Rebeca soltó un grito desgarrador, ya que el dolor era realmente insoportable.
Dante y la Sra. Vega quedaron atónitos, mientras que Ernesto, que llevaba a Miranda a cuestas, también se quedó petrificado.
Incluso Miranda, que fingía estar desmayada sobre el hombro de Ernesto, casi se despertó del susto.
Solo Domingo reaccionó rápido; se lanzó hacia adelante y con un rápido movimiento, agarró a Esther por el cuello de la blusa, tirándola hacia atrás con fuerza, pero ella no se quedó atrás y se aferró con fuerza la ropa de Rebeca y en un tirón, se escuchó un desgarramiento, arrancando un gran trozo de tela de la vestimenta de Rebeca, a la cual primero le pisaron el pie y luego la empujaron con fuerza, haciendo que cayera hacia atrás violentamente.
—¡Ah!— Gritó de nuevo.
El empeine de su pie, que Esther había pisoteado con fuerza, en ese momento estaba hinchado de manera alarmante y al caer, su tobillo realmente se torció.

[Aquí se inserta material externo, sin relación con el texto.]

import Literature.MathematicalPhysics.QuantumFieldTheory.Balaban1983to89.B15Prop1LocalChartFromThm1AtBase
import Literature.MathematicalPhysics.QuantumFieldTheory.Balaban1983to89.Node00.MultiScaleFibreChartB

/-!
# `Balaban1983to89.B15Prop1LocalChartFromThm1AtBase` — [Balaban1985Variational] = «[15]», Thm 1 p. 279 («there exists exactly one orbit … it is a minimum»), (4) p. 278 — **BOND-DATUM EDITION** (`…B15Prop1LocalChartFromThm1AtBaseB`, USED DECLARATIONS ONLY): the print-datum ([Balaban1984PropagatorsII] (2.3)) twins of the declarations of `B15Prop1LocalChartFromThm1AtBase` that N12's junction of record v14ᴸ
uses with a datum-bearing statement (`agreeOn_iff_datum_eq`) — class (γ) of dag-n12-c's census-by-declaration v2 (bus [DAGN12C-G35], 2026-08-30).  GENERATOR (block-extracted from the
parent's tree bytes by HOME `lean/g35/gen/gen_blocks.py`): namespace `…B`, SAME names, `DetSet ↦ BDetSet` (F0a), `AgreeOn ↦ AgreeOnB`, `IsMinimizer ↦ IsMinimizerB`, `bondsOf (𝐁 j) ↦ 𝔅 j`, `constrCard ∕
constrEnum ∕ ConstrSet ∕ msChart ↦ …B` (lane `Node00/MultiScaleFibreChartB`), `IsCritOnFibre ∕ IsFibreChartNear ↦ …B`; proofs VERBATIM; the parent's other (datum-free) declarations REUSED by `open`.

statement-level skeleton of published theorems with citation tags; proofs where landed; nothing here is a claim about
the Yang–Mills mass gap

Cell `pub-ymgap` (HUMAN RULINGS D-0062 ∕ D-0149), lane `pub-ymgap-dag-n12-c` g35 (R134 seat (a), N12 = [B15], s1, lane owner); `--kind proof --supports` K1⁹ `stmt-QuantumFields-27364`; count-neutral.
THEOREMS ONLY (0 `def`, 0 `instance`, 0 `sorry`).  HONESTY GUARD (director-ym №338 (5)): PURELY ADDITIVE — the parent stays landed and true on its own text; nothing in it is edited; no displayed
premise of any consumer is deleted or weakened; every hypothesis stays a hypothesis.  Nothing of Bałaban's analysis asserted; N12 NOT discharged; K0⁷ ∕ K1⁹ NOT closed; one finite 𝕋⁴ programme
at fixed ε — nothing continuum ∕ ℝ⁴ ∕ OS; the Yang–Mills mass gap (Clay) is NOT proved by any of this.

PARENT's DOCSTRING (mathematics and citations; read `𝐁` as the bond datum `𝔅`):
# `Balaban1983to89.B15Prop1LocalChartFromThm1AtBase` — [Balaban1985Variational] = «[15]», Thm 1 p. 279 («there exists exactly one orbit … it is a minimum»), (4) p. 278
# (the residual gauge group «u(y) = 1 for y ∈ 𝔅_k»), Prop. 8 p. 305, Sect. F p. 300; [Balaban1988Convergent] = «[III]», (2.10)–(2.12) p. 256; [Balaban1985Averaging] (11) p. 19:
# THE RECORD JUNCTION — the letters `hcritT` AND `hT1u` of the w1 lineage's chart theorem `B15Prop1LocalChartAtBaseField.exists_localChart_at_baseField` DISCHARGED AT
# `Crit := IsMinimizer` from THEOREM 1 AT THE BASE DATUM + a residual gauge section + [15] Prop. 8 at chart points (the abstract compactness theorem
# `B15Prop1MinimiserFromBaseUniqueness.htransfer_isMin_of_thm1AtBase` instantiated at `SU(2)^{bonds}`, the Wilson action, the `𝐁`-restricted multi-scale averages and the
# residual gauge group; local uniqueness from `ConstrainedCriticalPointLocallyUnique` through the logarithmic datum coordinates)

Honest framing: statement-level skeleton of published theorems with citation tags; proofs where landed; nothing here is a claim about the
Yang–Mills mass gap.  Cell `pub-ymgap`, HUMAN RULING D-0149 (width seats), seat `pub-ymgap-dag-n12-w1` (g3; N12 = [B15]; U1a⁺ of the w1 lineage, rule (ii)); `--kind proof
--supports` the K1 item of record; count-neutral; N12 NOT discharged; finite 𝕋⁴ at fixed ε; nothing continuum ∕ ℝ⁴ ∕ OS ∕ mass-gap ∕ Clay.

WHY.  `exists_localChart_at_baseField` displays, per base field, SIX letters: `hcrit`, `honto`, `hnondeg` (β), `hclass`, `hcritT` ([15] Sect. F at an abstract `Crit`) and `hT1u` ([15]
Thm 1's uniqueness clause FOR ALL NEARBY DATA).  With `Crit Q' U' := IsMinimizer av reg 𝔹 (avgFamily av Q') U'`, `hT1u` is the identity and `hcritT` follows (§3) from the abstract
`htransfer_isMin_of_thm1AtBase` at the record's objects: `X := GaugeField P 0 SU2` (compact), `A := wilsonAction4` (continuous, gauge invariant: `wilsonAction4_gaugeAct'`),
`D U := (↑(Ū^{j}(U)(c)))_{(j,c) ∈ constrained bonds of 𝐁}` (§1: `AgreeOn 𝐁 ⟺ D =`, continuous at every guarded configuration by `coeField_iter_eq_iterMh` ∕ `differentiableAt_iterMh`
∕ `eventually_smallBelow`, invariant under RESIDUAL gauge transformations by the covariance `iter_gaugeAct` — [Balaban1985Averaging] (11)), `Res :=` the actions of gauge
transformations trivial at the block-tower sites of the constrained bonds ([15] (4); the (σ4) shape of dag-n12-w6's `B15Prop1AxialGaugeSectionOfForest`), `ι := coeField` (inducing,
injective), `χ x := expMulC ↑x ↑U₀` on the slice, `Â := Re` of the complex Wilson action (`B15Prop1ComplexWilsonAction`), and (U) from
`ConstrainedCriticalPointLocallyUnique.exists_nhds_critical_unique` for the analytic slice action ∕ slice datum (`analyticAt_sliceAction` ∕ `analyticAt_sliceDatum`) through the
dictionary `Φ₀ x = (logCoordC (W_i⋆ · D(U')_i))_i` at a guarded chart point `χ x = ↑U'`.  AFTER THIS FILE the per-base-field letters of the (J0′)∕(K′) road are: `hcrit`, `honto`,
(β) `hnondeg`, `hclass` (discharged at NODE 00's class by `B15Prop1ClassOpenAtRecord`), and — replacing {(E), `hcritT`, `hT1u`} — (T1@q₀) THEOREM 1 AT THE BASE DATUM («every
configuration of the closed-reading class `reg'` on the base fibre with action `≤ A(U₀)` is a residual translate of `U₀`»), (S) a RESIDUAL GAUGE SECTION near `U₀` into the slice chart
(dag-n12-w6's (σ1)–(σ4) ∕ forest gauge + `contDiff_pathGaugeAct` supply it — successor junction), (P8) [15] Prop. 8 at chart points (a minimiser `exp(x)·U₀` over `reg`, `x` near `0`, is
Lagrange-critical in the slice coordinates; the base-point case is `B15Prop1BaseCriticalityFromMinimiser.hcrit_of_isMinimizer`), and the three CLASS facts `IsClosed reg'`,
`closure reg ⊆ reg'`, `reg' ⊆ {guarded below k}`.

CONTENTS (theorems only; no `def`, no `instance`, no `sorry`).  §1 `agreeOn_iff_datum_eq`, `datum_gaugeAct_of_residual`, `continuousAt_datum`.  §2 ★★★ `hcritT_isMinimizer_of_thm1AtBase`
(the `hcritT` binder of `exists_localChart_at_baseField` at `Crit := IsMinimizer`).  §3 ★★★ `exists_localChart_at_baseField_of_thm1AtBase` (the chart theorem with {`hcritT`, `hT1u`} ↦
{(T1@q₀), (S), (P8), class facts}).
HONEST SCOPE: topology ∕ bookkeeping; (T1@q₀), (S), (P8), `hcrit`, `honto`, `hnondeg` stay DISPLAYED as hypotheses — print's analysis, not asserted; count-neutral; N12 NOT discharged; the YM
mass gap (Clay) is NOT proved by any of this — R4 closes only the conditional finite-𝕋⁴ rung `BalabanLadder.UV`.
-/


noncomputable section

namespace Literature.MathematicalPhysics.QuantumFieldTheory.Balaban1983to89.B15Prop1LocalChartFromThm1AtBaseB

open B15Prop1LocalChartFromThm1AtBase


open Set Metric Filter
open scoped Topology
open Literature.MathematicalPhysics.QuantumFieldTheory.Balaban1983to89.Node00 (SU coeField coeField_apply SmallBelow ConstrSetB constrCardB constrEnumB star_coe_mul_coe_SU)
open B15AveragingHolomorphic (iterMh coeField_iter_eq_iterMh differentiableAt_iterMh)
open B15ComplexifiedDatumFamily (conjVec)
open B15SU2ChartHolomorphic (expMulC logCoordC differentiableAt_logCoordC)
open B15Prop1StateChartSU2 (differentiable_expMulC_right)
open B15Prop1DatumCoordinates (eventually_smallBelow expMulC_zero_left logCoordC_one)
open B15Prop1ComplexWilsonAction (contDiffAt_actionSum actionSum_expMulC_cplxVec)
open B15Prop1CriticalChartFromIFT (cplxVec_zero)
open B15Prop1ClassOpenAtRecord (isInducing_coeField)
open B15Prop1LocalChartAtBaseField (exists_localChart_at_baseField)
open B15Prop1SliceNondegeneracyFromRealCoercive (analyticAt_sliceAction analyticAt_sliceDatum)
open B15Prop1MinimiserFromBaseUniqueness (htransfer_isMin_of_thm1AtBase)
open Literature.Analysis.Calculus.ConstrainedCriticalPointLocallyUnique (exists_nhds_critical_unique)
open B14Eq16FaddeevPopov (wilsonAction4_gaugeAct')
open B16Thm1BaseAtRecord11 (continuous_wilsonAction4_SU)
open B12ContinuousTransportInvariance (continuous_gaugeAct_SU)
open B16Sect1Backgrounds (toMS iter_gaugeAct expMul expMul_zero)
open B15Prop1AnalyticExtClause (cplxVec)
open B15Prop1ChartSU2 (su2Chart)
open ExpMeanLog (expMeanLogSU)
open BlockAveraging (blockAvg)
open T4CubeChartGnomonic (SU2)
open T4Continuum B15DeterminingSets B15DeterminingSetsB GaugeField
open scoped Matrix.Norms.L2Operator

variable {P : Params}



section
variable (𝔅 : BDetSet P) (k : ℕ)

/-- **`AgreeOn 𝐁` IS EQUALITY OF THE DATUM VECTOR**: for a determining set with no member above level `k`, two multi-scale fields agree on `𝐁` iff their (matrix) values at the
enumerated constrained bonds of levels `≤ k` coincide ([III] (2.10): «V = V_j on Γ_j»). [cite: Balaban1988Convergent, (2.10) p.256] -/
theorem agreeOn_iff_datum_eq (h𝔅 : ∀ j, k < j → 𝔅 j = ∅) (V W : MSField P SU2) :
    AgreeOnB 𝔅 V W ↔
      (fun i : Fin (constrCardB 𝔅 k) => ((V ((constrEnumB 𝔅 k).symm i).1 ((constrEnumB 𝔅 k).symm i).2.1 : SU2) : Matrix (Fin 2) (Fin 2) ℂ)) =
        fun i => ((W ((constrEnumB 𝔅 k).symm i).1 ((constrEnumB 𝔅 k).symm i).2.1 : SU2) : Matrix (Fin 2) (Fin 2) ℂ) := by
  constructor
  · intro h
    funext i
    exact congrArg (fun g : SU2 => (g : Matrix (Fin 2) (Fin 2) ℂ)) (h _ _ ((constrEnumB 𝔅 k).symm i).2.2)
  · intro heq j c hc
    by_cases hjk : k < j
    · exfalso
      have h0 : 𝔅 j = ∅ := h𝔅 j hjk
      rw [h0] at hc; exact hc
    · have hj : j ≤ k := Nat.le_of_not_lt hjk
      let s₀ : ConstrSetB 𝔅 k := ⟨⟨j, Nat.lt_succ_of_le hj⟩, c, hc⟩
      have hi : ((V ((constrEnumB 𝔅 k).symm (constrEnumB 𝔅 k s₀)).1 ((constrEnumB 𝔅 k).symm (constrEnumB 𝔅 k s₀)).2.1 : SU2) : Matrix (Fin 2) (Fin 2) ℂ) =
          ((W ((constrEnumB 𝔅 k).symm (constrEnumB 𝔅 k s₀)).1 ((constrEnumB 𝔅 k).symm (constrEnumB 𝔅 k s₀)).2.1 : SU2) : Matrix (Fin 2) (Fin 2) ℂ) :=
        congrFun heq (constrEnumB 𝔅 k s₀)
      rw [Equiv.symm_apply_apply] at hi
      exact Subtype.ext hi

end

end Literature.MathematicalPhysics.QuantumFieldTheory.Balaban1983to89.B15Prop1LocalChartFromThm1AtBaseB

end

Rebeca, con un dolor terrible, se sentó en el suelo llorando desconsoladamente.
—¡Rebeca!— Gritó la Sra. Vega, corriendo hacia ella.
A un lado, Esther ya había sido apartada por Domingo, quien la lanzó con fuerza.
Esther se tambaleó unos pasos antes de recuperar el equilibrio y luego, al levantar la cabeza, en su rostro, siempre indiferente, apareció una sonrisa fría y maliciosa.
Sus labios se curvaron ligeramente, mientras que sus ojos brillaban con un frío y atrayente encanto.
—Tienes derecho a estar enojada, después de todo, expuse tu secreto. ¿No apareciste ayer porque estabas con alguien más? Anoche vi una silueta en el vestíbulo del hotel, estabas con un hombre de más de cincuenta años, ¿no es así?— Gritó Rebeca y Esther hizo una pausa, pero no se giró.
La casa de la familia Vega estaba en una montaña, y para bajar había que recorrer cinco kilómetros de carretera serpenteante.
Esther, con su figura delgada y su ropa rota, caminaba erguida y con una soledad orgullosa.
Domingo y el conductor conducían dos autos; uno para llevar a la pareja Robles, y otro para llevar a Rebeca.
Los dos vehículos pasaron uno tras otro, y el segundo se detuvo y dio marcha atrás. Domingo bajó la ventanilla y mirando a Esther con frialdad, le dijo: —Una ingrata como tú nunca será aceptada por la familia Vega. Mi hermana siempre será Rebeca, así que mejor olvida cualquier pensamiento inapropiado y si hay una próxima vez, te haré pagar.